On ne resta pas chez lui, car il
n’y avait absolument rien à y faire. Chris n’offrait aucune importance à sa
demeure. On allait plutôt faire un tour en ville. Enfin, on restait plus ou
moins dans son quartier parce que Chris supportait mal les longues distances,
sur le dur goudron, dans cette ville peu verdoyante. Sa bipédie, si parfaite
chez nous les braves humains, était devenue boiteuse et éreintante. Ses
trajectoires s’éloignaient à grands pas de la ligne droite, et ce au fur et à
mesure que la balade durait. Les gens, dans leur majorité, le dévisageaient
avec des regards ahuris. Ils se retournaient sur notre passage. Mais quelques
uns semblaient ne rien remarquer. Comme si ils avaient déjà vu un chimpanzé
avec un haut de forme et des bretelles vertes !
-Dis Chris ! Pourquoi une
partie des gens n’a pas l’air étonné de te voir ?
-Oh ça ! C’est ceux du
quartier ! Tu vois la vieille là-bas ? – oui je la voyais – C’est la
boulangère de la rue du Triomphe. Elle a du s’habituer à la longue, de voir
débarquer un chimpanzé…
-Tu crois vraiment que les gens
s’habituent, toi ?
-Toi tu t’y es bien fait,
non ? demanda-t-il.
-Non désolé ! Ca me fait
toujours une sensation étrange de te voir. Je me souviens de ce à quoi tu
ressemblais…
-Ouais mais il faut plus s’en
faire. Tu peux pas nier, je nie pas moi ! Regarde ! Je suis un putain
de singe !...Petit à petit, les gens me regarderont peut-être même plus,
ce qui leur faut, c’est du divertissement ! La vieille boulangère, ça la
divertit plus alors…
-T’as peut-être raison, mais un
jour…
-Non ! Je sais très bien
que je resterai comme ça jusqu’à la fin ! Faut être réaliste, et puis
après on peut positiver.
-T’as été viré de ton boulot, tu
as l’activité sociale d’une pomme de terre enterrée. Moi j’y vois pas beaucoup
de points avantageux.
-J’me débrouille tu sais !
Je m’en sors même bien !
On arrivait au Bistrot du Grand
Singe. C’est là qu’allait Chris avant d’être ainsi transformé. Ironie du
sort ? C’était juste la désévolution. En tout cas ça ne l’avait pas du
tout empêché de se rendre dans ce bar-restaurant d’aspect sympathique et
convivial.

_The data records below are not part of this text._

import Mathlib
import Summits.Ventures.HodgeRepro2.T6A1DictRat

/-!
# T6A1BaseChange — base change from `ℚ` to `ℂ`: internal direct sums, the canonical rational structure
(host-free; Tier-6 sub-goal A1, Layer III, owner t6-p1; the lead's rulings STATUS ll. 5320 / 10912)

The (S4) object of `T6Host` v3 lives on the rational Betti cohomology `H¹(·, ℚ)` and its complexification
`ℂ ⊗[ℚ] H¹(·, ℚ)`; the dictionary of A1 lives on `ℂ`-vector spaces. This file is the pure linear algebra of
that base change: `mk_one_injective` (`q ↦ 1 ⊗ q` is injective, `ℂ` flat over `ℚ`),
`mem_baseChange_mk_one_iff` (`1 ⊗ q ∈ p.baseChange ℂ ↔ q ∈ p`), `isInternal_baseChange` (an internal direct
sum of `ℚ`-subspaces stays internal after base change — through the projections of the decomposition), and the
CANONICAL RATIONAL STRUCTURE `ratHC act : T6A1DictRat.RatStructure (bcAct act)` of `ℂ ⊗[ℚ] Q` (rational classes
`ratC = range (q ↦ 1 ⊗ q)`; no display: `ℂ ⊗[ℚ] ratC ≃ ℂ ⊗[ℚ] Q` is the identity on pure tensors), with the
compatibilities `baseChange_mem_ratC` (pull-backs preserve rational classes) and `ratSmul_mem_ratC`.
No host carrier, no display. §8(d): uses an L-value-free non-vanishing device: NO.
-/

noncomputable section

open scoped TensorProduct

namespace Summit.Ventures.HodgeRepro2.T6.A1BaseChange

open A1DictRat

/-! ## 1. Generic: base change of an internal direct sum; the canonical rational structure -/

section generic

variable {Q : Type*} [AddCommGroup Q] [Module ℚ Q]

/-- `q ↦ 1 ⊗ q` is injective (`ℂ` is flat over `ℚ`). -/
theorem mk_one_injective : Function.Injective (TensorProduct.mk ℚ ℂ Q 1) := by
  have h1 : Function.Injective ((Algebra.linearMap ℚ ℂ).rTensor Q) :=
    Module.Flat.rTensor_preserves_injective_linearMap _ (algebraMap ℚ ℂ).injective
  have h2 : (TensorProduct.mk ℚ ℂ Q 1 : Q →ₗ[ℚ] ℂ ⊗[ℚ] Q) =
      (Algebra.linearMap ℚ ℂ).rTensor Q ∘ₗ (TensorProduct.lid ℚ Q).symm.toLinearMap := by
    ext q
    simp
  rw [h2, LinearMap.coe_comp, LinearEquiv.coe_coe]
  exact h1.comp (TensorProduct.lid ℚ Q).symm.injective

/-- `1 ⊗ q ∈ p.baseChange ℂ` iff `q ∈ p` (`p.baseChange ℂ` is the range of `p.subtype ⊗ 1`; the base change of
the quotient map kills it and is injective on `1 ⊗ ·`). -/
theorem mem_baseChange_mk_one_iff (p : Submodule ℚ Q) (q : Q) :
    (1 : ℂ) ⊗ₜ[ℚ] q ∈ p.baseChange ℂ ↔ q ∈ p := by
  constructor
  · intro hq
    have hker : p.baseChange ℂ ≤ LinearMap.ker (p.mkQ.baseChange ℂ) := by
      rw [Submodule.baseChange]
      rintro _ ⟨y, rfl⟩
      rw [LinearMap.mem_ker, ← LinearMap.comp_apply, ← LinearMap.baseChange_comp]
      have h0 : p.mkQ ∘ₗ p.subtype = 0 :=
        LinearMap.ext fun x => (Submodule.Quotient.mk_eq_zero p).2 x.2
      rw [h0, LinearMap.baseChange_zero, LinearMap.zero_apply]
    have h0 := hker hq
    rw [LinearMap.mem_ker, LinearMap.baseChange_tmul, Submodule.mkQ_apply] at h0
    have h1 : TensorProduct.mk ℚ ℂ (Q ⧸ p) 1 (Submodule.Quotient.mk q) =
        TensorProduct.mk ℚ ℂ (Q ⧸ p) 1 0 := by
      rw [TensorProduct.mk_apply, TensorProduct.mk_apply, TensorProduct.tmul_zero]
      exact h0
    exact (Submodule.Quotient.mk_eq_zero p).1 (mk_one_injective h1)
  · intro hq
    rw [Submodule.baseChange]
    exact ⟨(1 : ℂ) ⊗ₜ[ℚ] ⟨q, hq⟩, by rw [LinearMap.baseChange_tmul]; rfl⟩

/-- The projection onto the `i`-th summand of an internal direct sum, as an endomorphism. -/
def internalProj {ι : Type*} [DecidableEq ι] {R : ι → Submodule ℚ Q} (h : DirectSum.IsInternal R) (i : ι) :
    Q →ₗ[ℚ] Q :=
  (R i).subtype ∘ₗ (DirectSum.component ℚ ι (fun j => R j) i) ∘ₗ
    (LinearEquiv.ofBijective (DirectSum.coeLinearMap R) h).symm.toLinearMap

/-- The projection is the identity on the `i`-th summand and `0` on the others. -/
theorem internalProj_apply {ι : Type*} [DecidableEq ι] {R : ι → Submodule ℚ Q}
    (h : DirectSum.IsInternal R) (i j : ι) (r : Q) (hr : r ∈ R j) :
    internalProj h i r = if j = i then r else 0 := by
  have hsymm : (LinearEquiv.ofBijective (DirectSum.coeLinearMap R) h).symm r =
      DirectSum.lof ℚ ι (fun j => R j) j ⟨r, hr⟩ := by
    apply (LinearEquiv.ofBijective (DirectSum.coeLinearMap R) h).injective
    rw [LinearEquiv.apply_symm_apply, LinearEquiv.ofBijective_apply, DirectSum.coeLinearMap_lof]
  simp only [internalProj, LinearMap.comp_apply, LinearEquiv.coe_coe, hsymm, Submodule.coe_subtype]
  by_cases hji : j = i
  · subst hji
    rw [DirectSum.component.lof_self, if_pos rfl]
  · rw [if_neg hji, DirectSum.component.of, dif_neg hji, Submodule.coe_zero]

/-- BASE CHANGE OF AN INTERNAL DIRECT SUM: if the ranges of `f i : N i →ₗ[ℚ] Q` decompose `Q`, the
ranges of their base changes to `ℂ` decompose `ℂ ⊗[ℚ] Q`. -/
theorem isInternal_baseChange {ι : Type*} [Fintype ι] [DecidableEq ι] {N : ι → Type*}
    [∀ i, AddCommGroup (N i)] [∀ i, Module ℚ (N i)] (f : ∀ i, N i →ₗ[ℚ] Q)
    (h : DirectSum.IsInternal fun i => LinearMap.range (f i)) :
    DirectSum.IsInternal fun i => LinearMap.range ((f i).baseChange ℂ) := by
  classical
  obtain ⟨-, htop⟩ := (DirectSum.isInternal_submodule_iff_iSupIndep_and_iSup_eq_top _).1 h
  -- the projections, base-changed
  have hproj : ∀ i j (x : ℂ ⊗[ℚ] N j),
      (internalProj h i).baseChange ℂ ((f j).baseChange ℂ x) = if j = i then (f j).baseChange ℂ x else 0 := by
    intro i j x
    have hcomp : internalProj h i ∘ₗ f j = if j = i then f j else 0 := by
      ext n
      rw [LinearMap.comp_apply, internalProj_apply h i j (f j n) (LinearMap.mem_range_self _ _)]
      split_ifs <;> rfl
    rw [← LinearMap.comp_apply, ← LinearMap.baseChange_comp, hcomp]
    split_ifs
    · rfl
    · rw [LinearMap.baseChange_zero, LinearMap.zero_apply]
  refine DirectSum.isInternal_submodule_of_iSupIndep_of_iSup_eq_top ?_ ?_
  · rw [iSupIndep_def]
    intro i
    rw [Submodule.disjoint_def]
    intro x hx hx'
    -- `x` is killed by the `i`-th projection (it lies in the other summands) and fixed by it
    have hker : (⨆ j, ⨆ (_ : j ≠ i), LinearMap.range ((f j).baseChange ℂ)) ≤
        LinearMap.ker ((internalProj h i).baseChange ℂ) := by
      refine iSup_le fun j => iSup_le fun hji => ?_
      rintro _ ⟨y, rfl⟩
      rw [LinearMap.mem_ker, hproj, if_neg hji]
    have h0 : (internalProj h i).baseChange ℂ x = 0 := hker hx'
    obtain ⟨y, rfl⟩ := hx
    rw [hproj, if_pos rfl] at h0
    exact h0
  · have key : ∀ x : ℂ ⊗[ℚ] Q, x ∈ ⨆ i, LinearMap.range ((f i).baseChange ℂ) := by
      intro x
      induction x using TensorProduct.induction_on with
      | zero => exact Submodule.zero_mem _
      | tmul c q =>
        have hq : q ∈ ⨆ i, LinearMap.range (f i) := by rw [htop]; exact Submodule.mem_top
        obtain ⟨g, hg, rfl⟩ := (Submodule.mem_iSup_iff_exists_finsupp _ _).1 hq
        rw [Finsupp.sum_fintype _ _ fun _ => rfl, TensorProduct.tmul_sum]
        refine Submodule.sum_mem _ fun i _ => Submodule.mem_iSup_of_mem i ?_
        obtain ⟨n, hn⟩ := hg i
        exact ⟨c ⊗ₜ[ℚ] n, by rw [LinearMap.baseChange_tmul, hn]⟩
      | add x y hx hy => exact Submodule.add_mem _ hx hy
    rw [eq_top_iff]
    exact fun x _ => key x

end generic

/-! ## 2. The canonical rational structure of `ℂ ⊗[ℚ] Q` -/

section rat

variable {K : Type*} [Field K] [NumberField K] {Q : Type*} [AddCommGroup Q] [Module ℚ Q]

/-- The base change to `ℂ` of a rational action (the lead's `T6Host.baseChangeAct`, spelled out). -/
abbrev bcAct (act : K →+* Module.End ℚ Q) : K →+* Module.End ℂ (ℂ ⊗[ℚ] Q) :=
  (Module.End.baseChangeHom ℚ ℂ Q).toRingHom.comp act

/-- The rational classes of `ℂ ⊗[ℚ] Q`: the range of `q ↦ 1 ⊗ q`. -/
abbrev ratC : Submodule ℚ (ℂ ⊗[ℚ] Q) := LinearMap.range (TensorProduct.mk ℚ ℂ Q 1)

omit [NumberField K] in
/-- `bcAct act x` on a pure tensor. -/
theorem bcAct_tmul (act : K →+* Module.End ℚ Q) (x : K) (c : ℂ) (q : Q) :
    bcAct act x (c ⊗ₜ[ℚ] q) = c ⊗ₜ[ℚ] act x q := by
  show (act x).baseChange ℂ (c ⊗ₜ[ℚ] q) = c ⊗ₜ[ℚ] act x q
  rw [LinearMap.baseChange_tmul]

/-- THE CANONICAL RATIONAL STRUCTURE of the base change of a rational action (`T6A1DictRat.RatStructure`,
no display: `ℂ ⊗[ℚ] ratC ≃ ℂ ⊗[ℚ] Q` is the identity on pure tensors). -/
def ratHC (act : K →+* Module.End ℚ Q) : RatStructure (bcAct act) where
  R := ratC
  act_mem x _ hr := by
    obtain ⟨q, rfl⟩ := hr
    exact ⟨act x q, by rw [TensorProduct.mk_apply, TensorProduct.mk_apply, bcAct_tmul]⟩
  toV_bijective := by
    let e : Q ≃ₗ[ℚ] (ratC : Submodule ℚ (ℂ ⊗[ℚ] Q)) :=
      LinearEquiv.ofInjective (TensorProduct.mk ℚ ℂ Q 1) mk_one_injective
    have key : ∀ y : ℂ ⊗[ℚ] Q, toV ratC (e.baseChange ℚ ℂ _ _ y) = y := by
      intro y
      induction y using TensorProduct.induction_on with
      | zero => simp
      | tmul c q =>
        rw [LinearEquiv.baseChange_tmul, toV_tmul]
        show c • ((1 : ℂ) ⊗ₜ[ℚ] q) = c ⊗ₜ[ℚ] q
        rw [TensorProduct.smul_tmul', smul_eq_mul, mul_one]
      | add a b ha hb => rw [map_add, map_add, ha, hb]
    have hcomp : toV (ratC : Submodule ℚ (ℂ ⊗[ℚ] Q)) = (e.baseChange ℚ ℂ _ _).symm.toLinearMap := by
      apply LinearMap.ext
      intro z
      obtain ⟨y, rfl⟩ := (e.baseChange ℚ ℂ _ _).surjective z
      rw [key, LinearEquiv.coe_coe, LinearEquiv.symm_apply_apply]
    rw [hcomp, LinearEquiv.coe_coe]
    exact (e.baseChange ℚ ℂ _ _).symm.bijective

omit [NumberField K] in
/-- The pull-back `f ⊗ 1` preserves rational classes. -/
theorem baseChange_mem_ratC {Q' : Type*} [AddCommGroup Q'] [Module ℚ Q'] (f : Q' →ₗ[ℚ] Q)
    {r : ℂ ⊗[ℚ] Q'} (hr : r ∈ (ratC : Submodule ℚ (ℂ ⊗[ℚ] Q'))) : f.baseChange ℂ r ∈ ratC := by
  obtain ⟨q, rfl⟩ := hr
  exact ⟨f q, by rw [TensorProduct.mk_apply, TensorProduct.mk_apply, LinearMap.baseChange_tmul]⟩

omit [NumberField K] in
/-- `(q : ℂ) • r` is rational for `r` rational. -/
theorem ratSmul_mem_ratC (q : ℚ) {r : ℂ ⊗[ℚ] Q}
    (hr : r ∈ (ratC : Submodule ℚ (ℂ ⊗[ℚ] Q))) : (q : ℂ) • r ∈ ratC := by
  obtain ⟨r, rfl⟩ := hr
  refine ⟨q • r, ?_⟩
  rw [TensorProduct.mk_apply, TensorProduct.mk_apply, TensorProduct.smul_tmul', smul_eq_mul, mul_one,
    ← TensorProduct.smul_tmul, Rat.smul_one_eq_cast]

end rat


end Summit.Ventures.HodgeRepro2.T6.A1BaseChange

end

C’était la première fois que j’avais le privilège de m’y rendre, il fallait
que je sois à la hauteur.
Connu et reconnu, Chris se
dandinait entre les petites tables intimistes de la salle destinée au service
des repas. Il apostrophait tout le monde, appelait chaque employé par son
prénom et, quand le patron surgit de derrière une énorme porte taillée dans un
tronc d’arbre, il engagea une discussion intense sur le repas de la veille.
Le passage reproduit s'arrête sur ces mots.